Consider the scenario where we are receiving a stream of strings and
want to store only unique strings. One approach of achieving this
in python would be as below:
# Assuming values() returns a constant stream of strings
unique_vals = []
for val in self.values():
if val not in unique_vals:
unique_vals.append(val)
However in python strings are immutable and are hashable. Assuming we
are not interested in ordering wouldn’t it be better if we use a set
instead of list as the container to gather unique strings. So the
above code snippet can be written as:
unique_vals = set()
for i in self.values():
unique_vals.add(val)
But which of this is faster ? I think the version using the set
would be faster since membership tests would make use of hash values
of the set elements. One way that this can be verified is by running
some benchmark tests using python’s timeit module.
Here are some of the tests I ran and the results I got.
>>> from timeit import timeit >>> timeit(stmt='x = range(100); 99 in x') 4.287418931735737 >>> timeit(stmt='x = set(range(100)); 99 in x') 7.882405166019703
In the above example I create a list of numbers till 99 and check if
the number 99 exists in the container (list and set). I choose 99
because the membership test in a list would be a linear search and
choosing a value of 99 ensures that we are taking into account the
worst case scenario for benchmarking. Surprisingly the version
involving set takes more time (close to 2x) than the one that involves
the list. But a closer look reveals a problem in the benchmarking
code, the benchmark tests not only compare the lookups but also the
time it takes initialize the sequence (set or list).

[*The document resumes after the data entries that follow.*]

import Mathlib
import HarnessLib
import Summits.ValiantsHypothesis.ValiantsHypothesis.Theorems.MonotoneRestorationOrbitRestorationQPSmlDeltaCalculus
import Summits.ValiantsHypothesis.ValiantsHypothesis.Theorems.MonotoneRestorationOrbitRestorationQPSmlDeltaNarrow
import Summits.ValiantsHypothesis.ValiantsHypothesis.Theorems.MonotoneRestorationOrbitRestorationQPSmlJohnsonRank

/-!
# Low flattening rank forces narrowness
(crux `OrbitRestorationQP`, stmt-ValiantsHypothesis-18293 — lane SML: the column-set-multilinear `ΣΠΣ` stratum of A_∞)

The `p`-world endpoint of the set-multilinear stratum (blueprint `SML-STRATUM-BLUEPRINT.md` on the crux item):

**THEOREM `narrow_of_derivs_in_small_span`.**  Let `p ∈ ℂ[y_1, …, y_N]` be symmetric and homogeneous of degree
`d ≤ N`, let `2j ≤ N`, and suppose all `j`-th order iterated partial derivatives `∂_{ρ(0)} ⋯ ∂_{ρ(j-1)} p`
(`ρ : Fin j → Fin N`) lie in the span of fewer than `C(N-j, j)` polynomials.  Then `p` is a `ℂ`-combination of
power-sum products `Π_{k∈μ} p_k` over multisets `μ` of positive integers with `μ.sum = d` and FEWER THAN `j`
parts `≥ 2`.

Ingredients: the Johnson rank lemma (`…SmlJohnsonRank`) applied to `u ρ = ∂_ρ p` with the coefficient pairing
`⟪g, h⟫ = Σ_m conj(g_m) h_m` (definite, invariant under renaming by permutations — constructed inside the proof,
def-free: `exists_coeffPairing`), transport of the difference-derivative fold under permutations, the
expansion `Π_i (∂_{a i} - ∂_{b i}) = Σ_ε (-1)^{#ε} ∂_{mix ε}` (`…SmlDeltaCalculus`), and the narrowness theorem
(`…SmlDeltaNarrow`).  For a symmetric `S_n`-invariant tensor in `(ℂ^N)^{⊗ d}` this says: flattening rank
`< C(N-j,j)` on `j` slots ⇒ `(j-1)`-narrow power-sum support. [folklore]
-/

set_option linter.dupNamespace false

namespace Summit.ValiantsHypothesis.ValiantsHypothesis.Theorems.SmlLowRankNarrow

open MvPolynomial Finset SmlDeltaCalculus SmlDeltaNarrow SmlJohnsonRank

/-- **The coefficient pairing.**  On `MvPolynomial σ ℂ` there is a definite sesquilinear form invariant under
renaming by permutations of the variables: `⟪g, h⟫ = Σ_{m ∈ supp g} conj(g_m) · h_m`. [folklore] -/
theorem exists_coeffPairing (σ : Type*) [DecidableEq σ] :
    ∃ B : MvPolynomial σ ℂ →ₗ⋆[ℂ] MvPolynomial σ ℂ →ₗ[ℂ] ℂ,
      (∀ v, B v v = 0 → v = 0) ∧
      ∀ (e : Equiv.Perm σ) (g h : MvPolynomial σ ℂ), B (rename e g) (rename e h) = B g h := by
  classical
  -- the pairing as a function
  let F : MvPolynomial σ ℂ → MvPolynomial σ ℂ → ℂ := fun g h =>
    ∑ m ∈ g.support, (starRingEnd ℂ) (coeff m g) * coeff m h
  have hF : ∀ g h, F g h = ∑ m ∈ g.support, (starRingEnd ℂ) (coeff m g) * coeff m h := fun g h => rfl
  -- the sum may be taken over any finite set containing the support
  have hFsub : ∀ (g h : MvPolynomial σ ℂ) (S : Finset (σ →₀ ℕ)), g.support ⊆ S →
      F g h = ∑ m ∈ S, (starRingEnd ℂ) (coeff m g) * coeff m h := by
    intro g h S hS
    rw [hF]
    refine Finset.sum_subset hS fun m _ hm => ?_
    rw [notMem_support_iff.1 hm, map_zero, zero_mul]
  have hadd₁ : ∀ g₁ g₂ h, F (g₁ + g₂) h = F g₁ h + F g₂ h := by
    intro g₁ g₂ h
    rw [hFsub (g₁ + g₂) h (g₁.support ∪ g₂.support) support_add,
      hFsub g₁ h (g₁.support ∪ g₂.support) Finset.subset_union_left,
      hFsub g₂ h (g₁.support ∪ g₂.support) Finset.subset_union_right, ← Finset.sum_add_distrib]
    exact Finset.sum_congr rfl fun m _ => by rw [coeff_add, map_add, add_mul]
  have hsmul₁ : ∀ (c : ℂ) g h, F (c • g) h = (starRingEnd ℂ) c • F g h := by
    intro c g h
    rw [hFsub (c • g) h g.support support_smul, hF, smul_eq_mul, Finset.mul_sum]
    exact Finset.sum_congr rfl fun m _ => by rw [coeff_smul, smul_eq_mul, map_mul, mul_assoc]
  have hadd₂ : ∀ g h₁ h₂, F g (h₁ + h₂) = F g h₁ + F g h₂ := by
    intro g h₁ h₂
    simp only [hF, coeff_add, mul_add, Finset.sum_add_distrib]
  have hsmul₂ : ∀ (c : ℂ) g h, F g (c • h) = (RingHom.id ℂ) c • F g h := by
    intro c g h
    simp only [hF, coeff_smul, smul_eq_mul, RingHom.id_apply, Finset.mul_sum]
    exact Finset.sum_congr rfl fun m _ => by ring
  refine ⟨LinearMap.mk₂'ₛₗ (starRingEnd ℂ) (RingHom.id ℂ) F hadd₁ hsmul₁ hadd₂ hsmul₂, ?_, ?_⟩
  · -- definiteness: `⟪v, v⟫ = Σ |v_m|²`
    intro v hv
    change F v v = 0 at hv
    rw [hF] at hv
    have hterm : ∀ m ∈ v.support, (starRingEnd ℂ) (coeff m v) * coeff m v = ((Complex.normSq (coeff m v) : ℝ) : ℂ) :=
      fun m _ => Complex.normSq_eq_conj_mul_self.symm
    rw [Finset.sum_congr rfl hterm] at hv
    have hv' : ∑ m ∈ v.support, Complex.normSq (coeff m v) = 0 := by exact_mod_cast hv
    rw [Finset.sum_eq_zero_iff_of_nonneg (fun m _ => Complex.normSq_nonneg _)] at hv'
    ext m
    rw [coeff_zero]
    by_cases hm : m ∈ v.support
    · exact Complex.normSq_eq_zero.1 (hv' m hm)
    · simpa [mem_support_iff] using hm
  · -- invariance under renaming by a permutation
    intro e g h
    change F (rename e g) (rename e h) = F g h
    rw [hF, hF, support_rename_of_injective e.injective, Finset.sum_image
      (fun m _ m' _ hmm' => Finsupp.mapDomain_injective e.injective hmm')]
    refine Finset.sum_congr rfl fun m _ => ?_
    rw [coeff_rename_mapDomain e e.injective, coeff_rename_mapDomain e e.injective]

/-- Transport: for symmetric `p`, vanishing of the difference-derivative fold does not depend on the pair system.
[folklore] -/
theorem deltaFold_eq_zero_transport {N j : ℕ} (p : MvPolynomial (Fin N) ℂ) (hs : p.IsSymmetric)
    (a b a₁ b₁ : Fin j → Fin N)
    (ha : Function.Injective a) (hb : Function.Injective b) (hab : ∀ i i', a i ≠ b i')
    (ha₁ : Function.Injective a₁) (hb₁ : Function.Injective b₁) (hab₁ : ∀ i i', a₁ i ≠ b₁ i')
    (h0 : List.foldl (fun (q : MvPolynomial (Fin N) ℂ) i => pderiv (a i) q - pderiv (b i) q) p
      (List.finRange j) = 0) :
    List.foldl (fun (q : MvPolynomial (Fin N) ℂ) i => pderiv (a₁ i) q - pderiv (b₁ i) q) p
      (List.finRange j) = 0 := by
  obtain ⟨g, hga, hgb⟩ := SmlPeeling.exists_perm_conj a b a₁ b₁ ha hb hab ha₁ hb₁ hab₁
  have h := congrArg (rename g) h0
  rw [rename_deltaFoldList g g.injective, map_zero, hs g] at h
  simp only [hga, hgb] at h
  exact h

/-- **Low flattening rank forces narrowness.**  If `p ∈ ℂ[y_1..y_N]` is symmetric, homogeneous of degree
`d ≤ N`, `2j ≤ N`, and all its `j`-th order iterated partial derivatives lie in the span of a finite set of fewer
than `C(N-j, j)` polynomials, then `p` is a combination of power-sum products with fewer than `j` parts `≥ 2`.
[folklore] -/
theorem narrow_of_derivs_in_small_span {N d j : ℕ} (hdN : d ≤ N) (h2j : 2 * j ≤ N)
    (p : MvPolynomial (Fin N) ℂ) (hs : p.IsSymmetric) (hh : p.IsHomogeneous d)
    (w : Finset (MvPolynomial (Fin N) ℂ))
    (hw : ∀ ρ : Fin j → Fin N,
      List.foldl (fun (q : MvPolynomial (Fin N) ℂ) i => pderiv (ρ i) q) p (List.finRange j) ∈
        Submodule.span ℂ (w : Set (MvPolynomial (Fin N) ℂ)))
    (hcard : w.card < Nat.choose (N - j) j) :
    ∃ (S : Finset (Multiset ℕ)) (c : Multiset ℕ → ℂ),
      (∀ μ ∈ S, (∀ k ∈ μ, 0 < k) ∧ μ.sum = d ∧ (μ.filter fun k => 2 ≤ k).card < j) ∧
      p = ∑ μ ∈ S, c μ • (μ.map (psum (Fin N) ℂ)).prod := by
  classical
  -- the canonical pair system: `b i = i` (first `j` variables) and the `j`-subsets of the rest
  obtain ⟨b, hbdef⟩ : ∃ b : Fin j → Fin N, ∀ i, b i = ⟨(i : ℕ), by omega⟩ := ⟨_, fun _ => rfl⟩
  have hb : Function.Injective b := by
    intro i i' h; rw [hbdef, hbdef, Fin.mk.injEq] at h; exact Fin.ext h
  have hTcard : ∀ x : ↥((Finset.univ \ Finset.univ.image b).powersetCard j), (x : Finset (Fin N)).card = j :=
    fun x => (Finset.mem_powersetCard.1 x.2).2
  have hTsub : ∀ x : ↥((Finset.univ \ Finset.univ.image b).powersetCard j),
      (x : Finset (Fin N)) ⊆ Finset.univ \ Finset.univ.image b := fun x => (Finset.mem_powersetCard.1 x.2).1
  obtain ⟨a, hadef⟩ : ∃ a : ↥((Finset.univ \ Finset.univ.image b).powersetCard j) → Fin j → Fin N,
      ∀ x, a x = (x : Finset (Fin N)).orderEmbOfFin (hTcard x) := ⟨_, fun _ => rfl⟩
  have ha : ∀ x, Function.Injective (a x) := fun x => by
    rw [hadef]; exact ((x : Finset (Fin N)).orderEmbOfFin (hTcard x)).injective
  have hrange : ∀ x, Set.range (a x) = ((x : Finset (Fin N)) : Set (Fin N)) := fun x => by
    rw [hadef]; exact Finset.range_orderEmbOfFin _ _
  have hamem : ∀ (x : ↥((Finset.univ \ Finset.univ.image b).powersetCard j)) (i : Fin j),
      a x i ∈ (x : Finset (Fin N)) := fun x i => by
    rw [← Finset.mem_coe, ← hrange x]; exact ⟨i, rfl⟩
  have hab : ∀ x i i', a x i ≠ b i' := by
    intro x i i' h
    have hmem := hTsub x (hamem x i)
    rw [h, Finset.mem_sdiff] at hmem
    exact hmem.2 (Finset.mem_image_of_mem b (Finset.mem_univ i'))
  have hsep : ∀ x y : ↥((Finset.univ \ Finset.univ.image b).powersetCard j), x ≠ y →
      ∃ i, a y i ∉ Set.range (a x) := by
    intro x y hxy
    by_contra hcon
    simp only [not_exists, not_not] at hcon
    apply hxy
    have hsub : (y : Finset (Fin N)) ⊆ (x : Finset (Fin N)) := by
      intro v hv
      have hv' : v ∈ Set.range (a y) := by rw [hrange y]; exact hv
      obtain ⟨i, rfl⟩ := hv'
      have := hcon i
      rw [hrange x] at this
      exact this
    exact Subtype.ext (Finset.eq_of_subset_of_card_le hsub (by rw [hTcard x, hTcard y])).symm
  -- dichotomy on the canonical difference derivatives
  by_cases hzero : ∃ x : ↥((Finset.univ \ Finset.univ.image b).powersetCard j),
      List.foldl (fun (q : MvPolynomial (Fin N) ℂ) i => pderiv (a x i) q - pderiv (b i) q) p
        (List.finRange j) = 0
  · obtain ⟨x, hx⟩ := hzero
    exact narrow_of_deltaFold_eq_zero hdN (a x) b (ha x) hb (hab x) p hs hh hx
  · -- otherwise every alternating pair sum is nonzero and the Johnson rank lemma contradicts `hcard`
    exfalso
    simp only [not_exists] at hzero
    obtain ⟨B, hBdef, hBinv⟩ := exists_coeffPairing (Fin N)
    have hinv : ∀ (g : Equiv.Perm (Fin N)) (ρ ρ' : Fin j → Fin N),
        B (List.foldl (fun (q : MvPolynomial (Fin N) ℂ) i => pderiv ((g ∘ ρ) i) q) p (List.finRange j))
          (List.foldl (fun (q : MvPolynomial (Fin N) ℂ) i => pderiv ((g ∘ ρ') i) q) p (List.finRange j)) =
        B (List.foldl (fun (q : MvPolynomial (Fin N) ℂ) i => pderiv (ρ i) q) p (List.finRange j))
          (List.foldl (fun (q : MvPolynomial (Fin N) ℂ) i => pderiv (ρ' i) q) p (List.finRange j)) := by
      intro g ρ ρ'
      have h1 := rename_pderivFoldList g g.injective ρ (List.finRange j) p
      have h2 := rename_pderivFoldList g g.injective ρ' (List.finRange j) p
      rw [hs g] at h1 h2
      simp only [Function.comp_apply]
      rw [← h1, ← h2, hBinv]
    have he : ∀ x : ↥((Finset.univ \ Finset.univ.image b).powersetCard j),
        (∑ ε : Fin j → Bool, ((-1 : ℂ) ^ (univ.filter fun i => ε i = true).card) •
          List.foldl (fun (q : MvPolynomial (Fin N) ℂ) i => pderiv (if ε i then b i else a x i) q) p
            (List.finRange j)) ≠ 0 := by
      intro x hx
      apply hzero x
      rw [deltaFold_eq_sum_bool, ← hx]
      refine Finset.sum_congr rfl fun ε _ => ?_
      rw [← Int.cast_smul_eq_zsmul ℂ]
      push_cast
      rfl
    have hle := johnson_card_le B hBdef
      (fun ρ : Fin j → Fin N =>
        List.foldl (fun (q : MvPolynomial (Fin N) ℂ) i => pderiv (ρ i) q) p (List.finRange j))
      hinv a b ha hb hab hsep he w hw
    -- `card = C(N - j, j)`
    have hcardT : Fintype.card ↥((Finset.univ \ Finset.univ.image b).powersetCard j) = Nat.choose (N - j) j := by
      rw [Fintype.card_coe, Finset.card_powersetCard, Finset.card_sdiff_of_subset (Finset.subset_univ _),
        Finset.card_univ, Fintype.card_fin, Finset.card_image_of_injective _ hb, Finset.card_univ,
        Fintype.card_fin]
    rw [hcardT] at hle
    omega

end Summit.ValiantsHypothesis.ValiantsHypothesis.Theorems.SmlLowRankNarrow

So I run the benchmark test ignoring the time involved for sequence
initialization.
>>> timeit(setup='x=range(100)',stmt='99 in x') 2.739381960556443 >>> timeit(setup='x=set(range(100))',stmt='99 in x') 0.08809443658344662
As the results above indicate that snippet that uses the set
outperforms the one that uses the list.
So moving further and running benchmarks that is closer to the problem
I started with, here are the results I get:
>>> timeit(setup='x=[]',stmt="""for i in range(10)+range(15): if i not in x: x.append(i)""") 7.740467014662272 >>> timeit(setup='x=set()',stmt="""for i in range(10)+range(15): x.add(i)""") 5.565552325784438
As the above results indicate, to find unique elements in a sequence of
hashables it is efficient to use a set instead of a list (assuming we are not
interested in preserving the ordering).